Hi @johndaniel, happy to share learnings and bumps on the road :slight_smile:

My results are not 100% accurate and not sure they will be considering the use of similarity and mmr searches. I’ve been doing loads of experimentation and as I write best results, using a test split, were achieved with the following options:

  • SOLUTION-1: prompt with csv_content as context (no retriever filter) passed on to LLM
  • SOLUTION-2: prompt using SystemMessagePromptTemplate, HumanMessagePromptTemplate, ChatPromptTemplate
  • SOLUTION-3: Vectrostore to filter relevant answers only then pass them on to LLM

I’ll continue exploring how I can improve both the system prompt and chunk/embedding steps as they seems to make the difference.

Hope above helps.

Thanks,
Alexandre

@johndaniel, you could try to apply LLM to get additional information from the query. It can help you gain valuable and structured information from user queries. Check the instructor and pydantic
for example:

from pydantic import BaseModel
import instructor
client = instructor.patch(OpenAI())

class Query(BaseModel):
    rewritten_query: str
    city: str
    country: str

def expand_query(q) -> Query:
    return client.chat.completions.create(
        model="gpt-3.5-turbo",
        response_model=Query,
        messages=[
            {
                "role": "system",
                "content": f"You're a query understanding system for the Metafor Systems search engine. Here are some tips: ...",
            },
            {"role": "user", "content": f"query: {q}"},
        ],
    )

query = expand_query("what is the monument located in CityVille , Landonia")
query

You will get something like this as output:

Query(rewritten_query='monument in CityVille, Landonia', city='CityVille', country='Landonia')
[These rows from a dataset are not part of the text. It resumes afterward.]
import Summits.NavierStokesRegularity.NavierStokesRegularity.Theses.AxisymmetricExtremality
import Summits.NavierStokesRegularity.NavierStokesRegularity.Theorems.AxisymmetricExtremalityAxisymmetricKatoGlobalReduction
import Summits.NavierStokesRegularity.NavierStokesRegularity.Theorems.AxisymmetricExtremalityAxisymmetricKatoGlobalStubSereginLogSwirlOrigin
import Summits.NavierStokesRegularity.NavierStokesRegularity.Theorems.AxisymmetricExtremalityAxisymmetricKatoGlobalStubKatoAxisymSingularPoint
import Summits.NavierStokesRegularity.NavierStokesRegularity.Theorems.AxisymmetricExtremalityAxisymmetricKatoGlobalStubKatoLocalEnergyNearTop
import Summits.NavierStokesRegularity.NavierStokesRegularity.Theorems.AxisymmetricExtremalityAxisymmetricKatoGlobalStubOffAxisBoundedOfLocalEnergy
import Literature.Analysis.FluidPDE.RusinSverakCompactness
import Literature.Analysis.FluidPDE.AxisymmetricTypeIBounded
import HarnessLib.Audit

/-!
# Strategist census sketch (family `s`, gen 9) — crux `AxisymmetricExtremality.AxisymmetricKatoGlobal`

Crux item `stmt-NavierStokesRegularity-15453` of `route-NavierStokesRegularity-AxisymmetricExtremality`.
This scratch file types the statements used in `STRATEGY-CENSUS-s19.md` (second, independent
census) and kernel-checks the three implications the census leans on:

* `akg_of_swirlAxisModulus` — given the tree, the crux follows from the ONE open stub of the
  registered line (`stub_swirlAxisModulus`) by a single application of landed theorems
  (`AxisymmetricKatoGlobal_of_logSwirlFacts`, `seregin2022_logSwirl_regularAtOrigin_holds`);
* `noAxisymMinimalBlowup_of_akg` — the "weaker intermediate" actually consumed by `closes`
  (no axisymmetric Rusin–Šverák minimal blow-up datum) is a formal consequence of the crux;
* `akg_of_endpoint_of_continuity` — the best typed decomposition found (D7):
  `SmallSwirlEndpointCriterion → AxisSwirlContinuity → AxisymmetricKatoGlobal`, assembled from the
  landed stubs 1, K, 2b' of the registered skeleton; and `axisSwirlContinuity_of_swirlAxisModulus`
  (the continuity half is formally WEAKER than the registered stub 3).

Nothing here is proposed to the tree; no stub of the lead's skeleton is touched.
-/

noncomputable section

open Set MeasureTheory Filter Topology Function Metric
open scoped ENNReal NNReal
open Literature.Analysis.FluidPDE Literature.Analysis.FunctionSpaces

namespace Summit.NavierStokesRegularity.NavierStokesRegularity.Cruxes.AxisymmetricKatoGlobal.StrategistS19g9

set_option linter.unusedVariables false
set_option linter.dupNamespace false

local notation "ℝ³" => EuclideanSpace ℝ (Fin 3)

open Summit.NavierStokesRegularity.NavierStokesRegularity.Theses.AxisymmetricExtremality
  (AxisymmetricKatoGlobal)
open Summit.NavierStokesRegularity.NavierStokesRegularity.Theorems.AxisymmetricKatoGlobal

/-! ## §0  The registered line's one open stub, as a `Prop` (verbatim `stub_swirlAxisModulus`). -/

/-- The logarithmic axis modulus of the swirl of a smooth axisymmetric Kato solution up to its
final time (verbatim the statement of `Cruxes/AxisymmetricKatoGlobal/Lines/registered.lean:
stub_swirlAxisModulus`, the only open stub of the registered skeleton). -/
def SwirlAxisModulus : Prop :=
  ∀ ν : ℝ, 0 < ν → ∀ T : ℝ, 0 < T → ∀ (u₀ : ℝ³ → ℝ³)
    (g : HomSobolev ℝ³ (EuclideanSpace ℂ (Fin 3)) (1 / 2 : ℝ)) (u : ℝ → ℝ³ → ℝ³),
    g.Represents (Literature.Analysis.FunctionSpaces.EuclideanSpace.complexify ∘ u₀) →
    IsKatoSolutionOn T ν u₀ u → ContDiffOn ℝ (⊤ : ℕ∞) (uncurry u) (Ioo 0 T ×ˢ univ) →
    (∀ t ∈ Ioo 0 T, IsAxisymmetric (u t)) →
    ∀ t₀ ∈ Ioo 0 T, ∃ C δ₀ : ℝ, 0 < δ₀ ∧ δ₀ < 1 ∧
      ∀ t ∈ Ico t₀ T, ∀ x : ℝ³, cylRadius x ≤ δ₀ →
        |swirl (u t) x| ≤ C / |Real.log (cylRadius x)| ^ 3

/-- KERNEL CERTIFICATE 1.  Given the tree (Seregin 2022 discharged by
`seregin2022_logSwirl_regularAtOrigin_holds`; stubs 1, K, 2b', 2c' inlined in
`AxisymmetricKatoGlobal_of_logSwirlFacts`), the crux follows from `SwirlAxisModulus` alone. -/
theorem akg_of_swirlAxisModulus (h : SwirlAxisModulus) : AxisymmetricKatoGlobal :=
  Registered.AxisymmetricKatoGlobal_of_logSwirlFacts
    EulerScaling.seregin2022_logSwirl_regularAtOrigin_holds h

/-! ## §1  Weaker intermediate: the threshold instance consumed by `closes`. -/

/-- No axisymmetric Rusin–Šverák `Ḣ^{1/2}`-minimal blow-up datum exists (for any viscosity).
This is EXACTLY what the route's `closes` consumes from the crux (`h₃` is applied once, to the
axisymmetric minimal datum produced by `MinimalDatumPFold` + `PFoldToAxisymmetric`). -/
def NoAxisymMinimalBlowup : Prop :=
  ∀ ν : ℝ, 0 < ν → ∀ (u₀ : ℝ³ → ℝ³) (g : HomSobolev ℝ³ (EuclideanSpace ℂ (Fin 3)) (1 / 2 : ℝ)),
    IsMinimalBlowupDatum ν u₀ g → IsAxisymmetric u₀ → False

/-- KERNEL CERTIFICATE 2.  The threshold instance is a formal consequence of the crux. -/
theorem noAxisymMinimalBlowup_of_akg (h : AxisymmetricKatoGlobal) : NoAxisymMinimalBlowup := by
  intro ν hν u₀ g hmin hax
  obtain ⟨hL3, hrep, hdiv, -, hng⟩ := hmin
  exact hng (h ν hν u₀ g hL3 hrep hdiv (fun θ x => hax θ x))

/-! ## §2  Decomposition D7: endpoint small-swirl criterion ∧ continuity of the swirl at the axis. -/

/-- **P1 — endpoint (d = 1) small-swirl criterion, local at axis points.**  There is an absolute
`ε₀ > 0` such that: for a suitable weak solution `(u, p)` of the unforced equations (viscosity
`ν > 0`) on the strip `(0,T) × ℝ³`, `u` smooth with axisymmetric slices, `p` with axisymmetric
slices, local energy classes reaching the final time, IF the swirl `Γ = r u_θ` satisfies
`|Γ(t,x)| ≤ ε₀ ν` for `cylRadius x ≤ δ₀`, `t ∈ [t₀, T)` (some `t₀ < T`, `δ₀ > 0`), THEN `u` is
bounded near `(T, x₀)` at every axis point `x₀`.  (The `d = 1` endpoint of Chen–Fang–Zhang 2017
Thm 1.1(2) `r^d |ln r|^{-3/2}`-type / Lei–Zhang 2017 Cor. 1.3 `|ln r|^{-2}` / Wei 2016
`|ln r|^{-3/2}` / Seregin 2022 `ln^{-3}` criteria: smallness WITHOUT a logarithmic rate.) -/
def SmallSwirlEndpointCriterion : Prop :=
  ∃ ε₀ : ℝ, 0 < ε₀ ∧
    ∀ ν : ℝ, 0 < ν → ∀ T : ℝ, 0 < T → ∀ (u : ℝ → ℝ³ → ℝ³) (p : ℝ → ℝ³ → ℝ),
      ContDiffOn ℝ (⊤ : ℕ∞) (uncurry u) (Ioo 0 T ×ˢ univ) →
      (∀ t ∈ Ioo 0 T, IsAxisymmetric (u t)) →
      (∀ t ∈ Ioo 0 T, IsAxisymmetricScalar (p t)) →
      IsSuitableWeakSolutionOn (slab ℝ³ (Ioo 0 T) isOpen_Ioo) ν 0 u p →
      (∀ t₁ ∈ Ioo 0 T, ∀ ρ : ℝ, 0 < ρ →
          (∃ C : ℝ≥0, ∀ t ∈ Ioo t₁ T, ∫⁻ x in ball (0 : ℝ³) ρ, ‖u t x‖ₑ ^ 2 ≤ C) ∧
          (∫⁻ z in Ioo t₁ T ×ˢ ball (0 : ℝ³) ρ,
              ENNReal.ofReal (frobeniusNormSq (fderiv ℝ (u z.1) z.2)) < ∞) ∧
          (∫⁻ z in Ioo t₁ T ×ˢ ball (0 : ℝ³) ρ, ‖p z.1 z.2‖ₑ ^ (3 / 2 : ℝ) < ∞)) →
      (∃ t₀ ∈ Ioo 0 T, ∃ δ₀ : ℝ, 0 < δ₀ ∧
          ∀ t ∈ Ico t₀ T, ∀ x : ℝ³, cylRadius x ≤ δ₀ → |swirl (u t) x| ≤ ε₀ * ν) →
      ∀ x₀ : ℝ³, cylRadius x₀ = 0 → IsBoundedNearTop u T x₀

/-- **P2 — continuity of the swirl at the axis up to the final time (no rate).**  For a Kato
solution on `[0,T)`, smooth with axisymmetric slices on `(0,T)`, and any `0 < t₀ < T`: the swirl
tends to `0` at the axis UNIFORMLY on `[t₀, T) × ℝ³` — for every `ε > 0` there is `δ > 0` with
`|Γ(t,x)| ≤ ε` whenever `cylRadius x ≤ δ`, `t ∈ [t₀,T)`.  (A consequence of the crux; open as an
a-priori statement: the drift `b = u_r e_r + u_z e_z` of the swirl equation is only known to obey
the supercritical bound `|b| ≲ √|ln r| / r²`, Lei–Navas–Zhang 2016.) -/
def AxisSwirlContinuity : Prop :=
  ∀ ν : ℝ, 0 < ν → ∀ T : ℝ, 0 < T → ∀ (u₀ : ℝ³ → ℝ³)
    (g : HomSobolev ℝ³ (EuclideanSpace ℂ (Fin 3)) (1 / 2 : ℝ)) (u : ℝ → ℝ³ → ℝ³),
    g.Represents (Literature.Analysis.FunctionSpaces.EuclideanSpace.complexify ∘ u₀) →
    IsKatoSolutionOn T ν u₀ u → ContDiffOn ℝ (⊤ : ℕ∞) (uncurry u) (Ioo 0 T ×ˢ univ) →
    (∀ t ∈ Ioo 0 T, IsAxisymmetric (u t)) →
    ∀ t₀ ∈ Ioo 0 T, ∀ ε : ℝ, 0 < ε → ∃ δ : ℝ, 0 < δ ∧
      ∀ t ∈ Ico t₀ T, ∀ x : ℝ³, cylRadius x ≤ δ → |swirl (u t) x| ≤ ε

/-- KERNEL CERTIFICATE 3 (the D7 assembly is PROVED from landed stubs).
`SmallSwirlEndpointCriterion → AxisSwirlContinuity → AxisymmetricKatoGlobal`: blow-up ⇒ a
smooth axisymmetric Kato solution with a singular point `(T, x_*)` (stub 1); the Calderón /
Rusin–Šverák splitting gives a suitable pair with local energy up to `T` (stub K); off the axis
`x_*` is bounded by ε-regularity + rotation packing (stub 2b'); on the axis, P2 at `ε = ε₀ ν`
feeds P1; either way `x_*` is bounded near `T`, contradicting its singularity. -/
theorem akg_of_endpoint_of_continuity (h1 : SmallSwirlEndpointCriterion)
    (h2 : AxisSwirlContinuity) : AxisymmetricKatoGlobal := by
  obtain ⟨ε₀, hε₀, hcrit⟩ := h1
  intro ν hν u₀ g hL3 hrep hdiv hax
  have hax' : IsAxisymmetric u₀ := fun θ x => hax θ x
  by_contra hng
  obtain ⟨T, hT, xs, u, hK, hsm, haxi, hsing⟩ :=
    Registered.stub_katoAxisymSingularPoint ν hν u₀ hL3 hdiv hax' hng
  have ht₀ : T / 2 ∈ Ioo 0 T := ⟨by linarith, by linarith⟩
  obtain ⟨δ, hδ, hmod⟩ :=
    h2 ν hν T hT u₀ g u hrep hK hsm haxi (T / 2) ht₀ (ε₀ * ν) (mul_pos hε₀ hν)
  obtain ⟨p, hpax, hsw, hloc⟩ := Registered.stub_katoLocalEnergyNearTop ν hν T hT u₀ u hK hsm haxi
  have hbd : IsBoundedNearTop u T xs := by
    by_cases h0 : cylRadius xs = 0
    · exact hcrit ν hν T hT u p hsm haxi hpax hsw hloc ⟨T / 2, ht₀, δ, hδ, hmod⟩ xs h0
    · exact Registered.stub_offAxisBounded_of_localEnergy ν hν T hT u p hsm haxi hsw hloc xs h0
  obtain ⟨r, hr, K, hbd'⟩ := hbd
  exact absurd (hsing r hr) (Registered.eLpNorm_parabolicCylinder_lt_top_of_forall_le hbd').ne

/-- KERNEL CERTIFICATE 4.  The continuity half P2 is formally WEAKER than the registered stub 3
(`SwirlAxisModulus`): a `C/|log r|³` modulus on `{r ≤ δ₀ < 1}` gives, for every `ε > 0`, a radius
below which `|Γ| ≤ ε`. -/
theorem axisSwirlContinuity_of_swirlAxisModulus (h : SwirlAxisModulus) : AxisSwirlContinuity := by
  intro ν hν T hT u₀ g u hrep hK hsm haxi t₀ ht₀ ε hε
  obtain ⟨C, δ₀, hδ₀, hδ₁, hmod⟩ := h ν hν T hT u₀ g u hrep hK hsm haxi t₀ ht₀
  -- radius `δ = min δ₀ (exp (-(M+1)))` with `M ^ 3 ≥ |C| / ε`-type control; we take `M = |C|/ε + 1`
  -- so that `|log r| ≥ M ≥ 1` and `|log r|^3 ≥ |log r| ≥ |C|/ε + 1 > |C| / ε`.
  set M : ℝ := |C| / ε + 1 with hM
  have hMpos : 0 < M := by positivity
  refine ⟨min δ₀ (Real.exp (-M)), lt_min hδ₀ (Real.exp_pos _), ?_⟩
  intro t ht x hx
  have hxδ₀ : cylRadius x ≤ δ₀ := hx.trans (min_le_left _ _)
  have hxexp : cylRadius x ≤ Real.exp (-M) := hx.trans (min_le_right _ _)
  have hbound := hmod t ht x hxδ₀
  -- case split on whether `cylRadius x = 0` (then `log 0 = 0` and the bound reads `|Γ| ≤ C/0 = 0`)
  by_cases hr0 : cylRadius x = 0
  · have : |swirl (u t) x| ≤ 0 := by simpa [hr0] using hbound
    linarith [abs_nonneg (swirl (u t) x)]
  · have hrpos : 0 < cylRadius x := lt_of_le_of_ne (cylRadius_nonneg x) (Ne.symm hr0)
    -- `log r ≤ -M`, hence `|log r| ≥ M`
    have hlog : Real.log (cylRadius x) ≤ -M := by
      have := Real.log_le_log hrpos hxexp
      simpa [Real.log_exp] using this
    have habs : M ≤ |Real.log (cylRadius x)| := by
      have : M ≤ -Real.log (cylRadius x) := by linarith
      exact this.trans (neg_le_abs _)
    have hM1 : 1 ≤ M := by
      have : 0 ≤ |C| / ε := by positivity
      linarith
    have habs1 : 1 ≤ |Real.log (cylRadius x)| := hM1.trans habs
    -- `|log r|^3 ≥ |log r| ≥ M`
    have hcube : M ≤ |Real.log (cylRadius x)| ^ 3 := by
      have h1 : |Real.log (cylRadius x)| ≤ |Real.log (cylRadius x)| ^ 3 := by
        calc |Real.log (cylRadius x)| = |Real.log (cylRadius x)| ^ 1 := (pow_one _).symm
          _ ≤ |Real.log (cylRadius x)| ^ 3 := pow_le_pow_right₀ habs1 (by norm_num)
      exact habs.trans h1
    have hcubepos : 0 < |Real.log (cylRadius x)| ^ 3 := hMpos.trans_le hcube
    -- `C / |log r|^3 ≤ |C| / M ≤ ε`
    have hstep : C / |Real.log (cylRadius x)| ^ 3 ≤ |C| / M := by
      calc C / |Real.log (cylRadius x)| ^ 3 ≤ |C| / |Real.log (cylRadius x)| ^ 3 :=
            div_le_div_of_nonneg_right (le_abs_self C) hcubepos.le
        _ ≤ |C| / M := div_le_div_of_nonneg_left (abs_nonneg C) hMpos hcube
    have hfin : |C| / M ≤ ε := by
      rw [div_le_iff₀ hMpos, hM]
      have : |C| = ε * (|C| / ε) := by field_simp
      nlinarith [abs_nonneg C, hε.le]
    exact hbound.trans (hstep.trans hfin)

/-! ## §3  Strengthenings considered (typed where cheap). -/

/-- **S⁺ (pointwise-in-time critical bound)** — the Kenig–Merle / Seregin-2012 shaped
strengthening: axisymmetric Kato solutions have `L³` norm bounded up to the final time by a
function of the datum's `Ḣ^{1/2}` class norm and `ν`.  (With Seregin 2012 / ESŠ 2003 this gives the
crux; it is STRONGER than the crux and no mechanism bounds a critical norm along the flow —
recorded as giving no leverage.) -/
def AxisymCriticalNormBound : Prop :=
  ∀ ν : ℝ, 0 < ν → ∃ F : ℝ≥0∞ → ℝ≥0∞, (∀ ρ : ℝ≥0∞, ρ < ∞ → F ρ < ∞) ∧
    ∀ T : ℝ, 0 < T → ∀ (u₀ : ℝ³ → ℝ³)
      (g : HomSobolev ℝ³ (EuclideanSpace ℂ (Fin 3)) (1 / 2 : ℝ)) (u : ℝ → ℝ³ → ℝ³),
      g.Represents (Literature.Analysis.FunctionSpaces.EuclideanSpace.complexify ∘ u₀) →
      IsKatoSolutionOn T ν u₀ u → (∀ t ∈ Ioo 0 T, IsAxisymmetric (u t)) →
      ∀ t ∈ Ioo 0 T, eLpNorm (u t) 3 volume ≤ F ‖g‖ₑ

-- audit: the census's kernel facts conclude the crux BY NAME
example : SwirlAxisModulus → AxisymmetricKatoGlobal := akg_of_swirlAxisModulus
example : SmallSwirlEndpointCriterion → AxisSwirlContinuity →
    Summit.NavierStokesRegularity.NavierStokesRegularity.Theses.AxisymmetricExtremality.AxisymmetricKatoGlobal :=
  akg_of_endpoint_of_continuity

end Summit.NavierStokesRegularity.NavierStokesRegularity.Cruxes.AxisymmetricKatoGlobal.StrategistS19g9

end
Here you can find additional information

Hi @j.k, apologies for jumping in the middle of your reply to @johndaniel but this is an area “question processing” that I’m going next to experiment as well. Have you had any experience using langchain to do that?

@Alexandre_de_Vasconc, unfortunately not. But it should be possible to use just Pydantic & Langchain for this.
Please leave a reply here when you find an interesting solution for Langchain :wink: Thanks.
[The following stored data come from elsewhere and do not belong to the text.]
import Literature.AlgebraicGeometry.Motives.HodgeStructureOfCMTypeHomSpaces
import Literature.AlgebraicGeometry.ComplexMultiplication.CMTorusHodgeStructureOfCMType
import Literature.Geometry.Kaehler.ComplexTorusHodgeStructureHomomorphisms
import Literature.Geometry.Kaehler.ComplexTorusHomRankEquality
import HarnessLib

/-!
# `Hom` between the CM tori of two types — any two number fields:
# `rk Hom_ℚ(B₀, B₁) = dim_ℚ Hom_{ℚ-HS}(H¹(B₁), H¹(B₀)) = dim_ℚ Hom_{ℚ-HS}(V¹_{(K₁,Φ₁)}, V¹_{(K₀,Φ₀)}) = #{(s,t) | ∀ τ, τs ∈ Φ₀ ⟺ τt ∈ Φ₁}`

Family `hodge`, lane `lit-hodgefound` (Track 2; Layers A1/A3: rows A1-20, A1-21 / Q278 «full faithfulness of `H¹`»,
A3.4.14–15 «`Hom` between CM tori»), topic `Literature/AlgebraicGeometry/ComplexMultiplication`, namespaces
`Literature.AlgebraicGeometry.Motives.HodgeStructure.Hom` (§1), `Literature.Geometry.Kaehler.ComplexTorus` (§2) and
`Literature.AlgebraicGeometry.ComplexMultiplication.CMTorus` (§§3–4).  THEOREMS ONLY (no definition, no named fact;
D-0026 net debt `0`).  Companion of `Motives/HodgeStructureOfCMTypeHomSpaces` (the character count
`dim_ℚ Hom_{ℚ-HS}(V¹_{(K₁,Φ₁)}, V¹_{(K₀,Φ₀)}) = #{(s,t) ∈ Hom(K₀,ℂ) × Hom(K₁,ℂ) | ∀ τ ∈ Aut(ℂ), τs ∈ Φ₀ ⟺ τt ∈ Φ₁}`),
transported to the CM tori `B_i = ℂ^{Φ_i}/u(𝔪_i) = ComplexTorus (CMTorus.periodEquiv Φᵢ μᵢ)` of `CMTorusEigenRows` along
the tree's isomorphisms of Hodge structures `V¹_{(Kᵢ,Φᵢ)} ≅ H¹(Bᵢ, ℚ)` (`CMTorus.ofCMTypeHom` / `toOfCMTypeHom`,
`CMTorusHodgeStructureOfCMType`) and the tree's full faithfulness of `X ↦ H¹(X, ℚ)` on complex tori up to isogeny
(`ComplexTorus.homEquivHomRat`, `Geometry/Kaehler/ComplexTorusHodgeStructureHomomorphisms`).

THE PRINTS.  B. van Geemen [vanGeemen1994HodgeAV] 3.6 (held `book:green1994-…` p0217: «the existence of such a map `φ^*`
implies that the abelian varieties `X` and `Y` are isogeneous» — `Hom_ℚ(X, X′) = Hom_{ℚ-HS}(H¹(X′), H¹(X))` on tori);
P. Deligne, J. S. Milne [DeligneMilne1982Tannakian] II Thm. 6.20 («`H_B^1` is fully faithful»); M. Green, P. Griffiths,
M. Kerr [GreenGriffithsKerr2012] §V.B p0160 («`V¹_{(K,Σ)} = H¹(A^{(K,Σ)}_𝔞)` as `ℚ`-Hodge structures, independently of
`𝔞`»), §V.D Prop. V.D.4 («`η(F) ≅ F`; and `η(F) = E_φ` iff `(V, φ)` is irreducible»); J. S. Milne [MilneCM2006] Ch. I §5
Prop. 5.2 (CM Hodge structures ≃ representations of the Serre group — `Hom` spaces are multiplicity pairings of characters),
§3 Prop. 3.12 (isogeny classes ↔ CM-pairs); H. Lange [Lange2023AbelianVarietiesComplex] §1.1.2 Prop. 1.1.15 / Cor. 1.1.16
(`Hom_ℚ` is an isogeny invariant), §2.4.4 Cor. 2.4.26; G. Shimura [Shimura1998] §7.4 Prop. 15, §8.2 Prop. 26 (the
same-type evaluations, not repeated here); Z. Gao, E. Ullmo [GaoUllmo2025] Thm. 3.1 and K. Hulek, R. Laface
[HulekLaface2019PicardNumbersAV] Prop. 2.2 — for CM FIELDS the number below is the `Hom`-term of
`ρ(A × B) = ρ(A) + ρ(B) + rk Hom(A, B^∨)` evaluated by Pohlmann's theorem, the route of the lane's
`CMTorusPairPicardNumberHomRank` (abelian-variety hypothesis); here for ALL number fields with complex CM types, by the
Hodge-structure count (independent argument).

WHAT IS PROVED.
* §1 `HodgeStructure.Hom.finrank_eq_of_comp_eq_id` — conjugation by isomorphisms of Hodge structures (`e ∘ – ∘ d`) is a
  `ℚ`-LINEAR bijection of `Hom` spaces: isomorphic Hodge structures have `Hom` spaces of equal dimension.
* §2 `ComplexTorus.finrank_hom_hodgeStructure_one_eq_finrank_homRat` — for ANY complex tori `X`, `X′`:
  **`dim_ℚ Hom_{ℚ-HS}(H¹(X′, ℚ), H¹(X, ℚ)) = dim_ℚ Hom_ℚ(X, X′)`** (`homEquivHomRat` is `ℚ`-linear: `homMatrix_add/_smul`).
* §3 (CM tori of two number fields `K₀, K₁`, CM types `Φ₀, Φ₁`, lattice bases `μ₀, μ₁`; no CM-field hypothesis)
  `finrank_hom_hodgeStructure_periodEquiv_eq_finrank_hom_ofCMType`, `finrank_hom_hodgeStructure_periodEquiv_eq_ncard`,
  **`finrank_homRat_periodEquiv_periodEquiv_eq_ncard`** (`rk Hom_ℚ(B₀, B₁) = #{(s,t) | ∀ τ, τs ∈ Φ₀ ⟺ τt ∈ Φ₁}`), its
  mirror `…_eq_ncard'` and `finrank_homRat_periodEquiv_periodEquiv_comm` (`rk Hom_ℚ(B₀,B₁) = rk Hom_ℚ(B₁,B₀)`),
  `finrank_homRat_periodEquiv_periodEquiv_eq_zero_iff` / **`homRat_periodEquiv_periodEquiv_eq_bot_iff`** (`Hom_ℚ = 0` iff
  no compatible pair), **`not_isIsogenous_periodEquiv_periodEquiv_of_forall`** / `exists_forall_comp_mem_iff_of_isIsogenous`
  (isogenous CM tori have a compatible pair of embeddings), `finrank_homRat_eq_ncard_of_isIsogenous_periodEquiv`
  (isogeny classes `X ∼ B₀`, `Y ∼ B₁`).
* §4 (one type) **`finrank_endAlgRat_periodEquiv_eq_ncard`** (`dim_ℚ End_ℚ(ℂ^Φ/u(𝔪)) = #{(s,t) | ∀ τ, τs ∈ Φ ⟺ τt ∈ Φ}`),
  `finrank_le_finrank_endAlgRat_periodEquiv` (`≥ [K:ℚ]`), validation `n = 1`:
  **`finrank_endAlgRat_periodEquiv_eq_two_of_finrank_eq_two`** (`[K:ℚ] = 2` ⟹ `dim End_ℚ(E) = 2`: `End_ℚ` of a CM elliptic
  curve is its CM field, numerically).

NOT HERE: the evaluation of the count for fields of higher degree (same primitive type, shared CM subfields), the
algebra structure of `End_ℚ`, abelian varieties on the algebraic carrier (`Motives.AbelianVariety`).

## References
* [vanGeemen1994HodgeAV] B. van Geemen, LNM 1594 (1994) — 3.6 (p. 217).
* [DeligneMilne1982Tannakian] P. Deligne, J. S. Milne, LNM 900 (1982) — II §6 Thm. 6.20.
* [GreenGriffithsKerr2012] M. Green, P. Griffiths, M. Kerr, Ann. of Math. Stud. 183 (2012) — §V.B p. 160, §V.D Prop. V.D.4.
* [MilneCM2006] J. S. Milne, *Complex Multiplication* — Ch. I §3 Prop. 3.12, §5 Prop. 5.2.
* [Lange2023AbelianVarietiesComplex] H. Lange (2023) — §1.1.2 Prop. 1.1.6, 1.1.15, Cor. 1.1.16; §2.4.4 Cor. 2.4.26.
* [Shimura1998] G. Shimura (1998) — §5.1, §7.4 Prop. 15, §8.2 Prop. 26.
* [GaoUllmo2025] Z. Gao, E. Ullmo, J. Inst. Math. Jussieu 25 (2025) — Thm. 3.1.
* [HulekLaface2019PicardNumbersAV] K. Hulek, R. Laface (2019) — §2.1 Prop. 2.2.
* [DeligneHodgeII1971] P. Deligne, *Théorie de Hodge II* — Thm. 2.3.5.
* [VoisinHodgeI2002] C. Voisin (2002) — §7.3.1 (p. 148).

## Provenance
Lane `lit-hodgefound`, prover seat `lit-hodgefound-p29` (generation 12), self-proposed row g12-#1 FILE 2 (lane INBOX claim
2026-08-23T08:50:16Z); consumes BY NAME `Motives/HodgeStructureOfCMTypeHomSpaces` (`finrank_hom_ofCMType_eq_ncard`,
`finrank_hom_ofCMType_eq_ncard'`, `finrank_le_finrank_end_ofCMType`, `finrank_end_ofCMType_eq_two_of_finrank_eq_two`),
`ComplexMultiplication/CMTorusHodgeStructureOfCMType` (`CMTorus.ofCMTypeHom`, `toOfCMTypeHom`, `…_comp_…`),
`Geometry/Kaehler/ComplexTorusHodgeStructureHomomorphisms` (`homEquivHomRat`, `homMatrix_add`, `homMatrix_smul`),
`Geometry/Kaehler/ComplexTorusHomRankEquality` (`finrank_homRat_self`, `IsIsogenous.finrank_homRat_eq_left/right`),
`Geometry/Kaehler/ComplexTorusEndomorphismAlgebraProduct` (`not_isIsogenous_of_homRat_eq_bot`),
`Motives/HodgeStructureQuotient` (`Hom.comp_add`, `add_comp`, `comp_smul`, `smul_comp`, `comp_assoc`, `comp_id`, `id_comp`).
-/

noncomputable section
Hello guys, I hope y’all are doing well,
I think I’m facing a similar issue here, and I want to get your thoughts about it since you have experimented with this type of challenge
In my case I have data stored in various data sources, and I have an LLM that does NL to SQL and grabs the data but I have to specify one and only one database,
the challenge for me is to query multiple(usually 2) databases that could be different and get the result needed , example: “I want to know the total number of students in LA”, and I specify database1, and database2
database1 has 300 student , and database2 has 200
the response should be “500 students”
another case is let’s say I want all students names, the LLM should get al the names in both DBs but they could have different column names example (Student_name and Namestudent)

I was thinking about storing all the data in one text or json file and using rag but I dont have a clear idea how to do so.
thank you guys in advance

@rotexhawk , @johndaniel
Hey mates if you could please help me out, so i want to create a RAG based application , but all my data is in JSON format. I tried converting it to text but that results in low accuracy. Is there any way we can make JSON as embeddings rather then texts.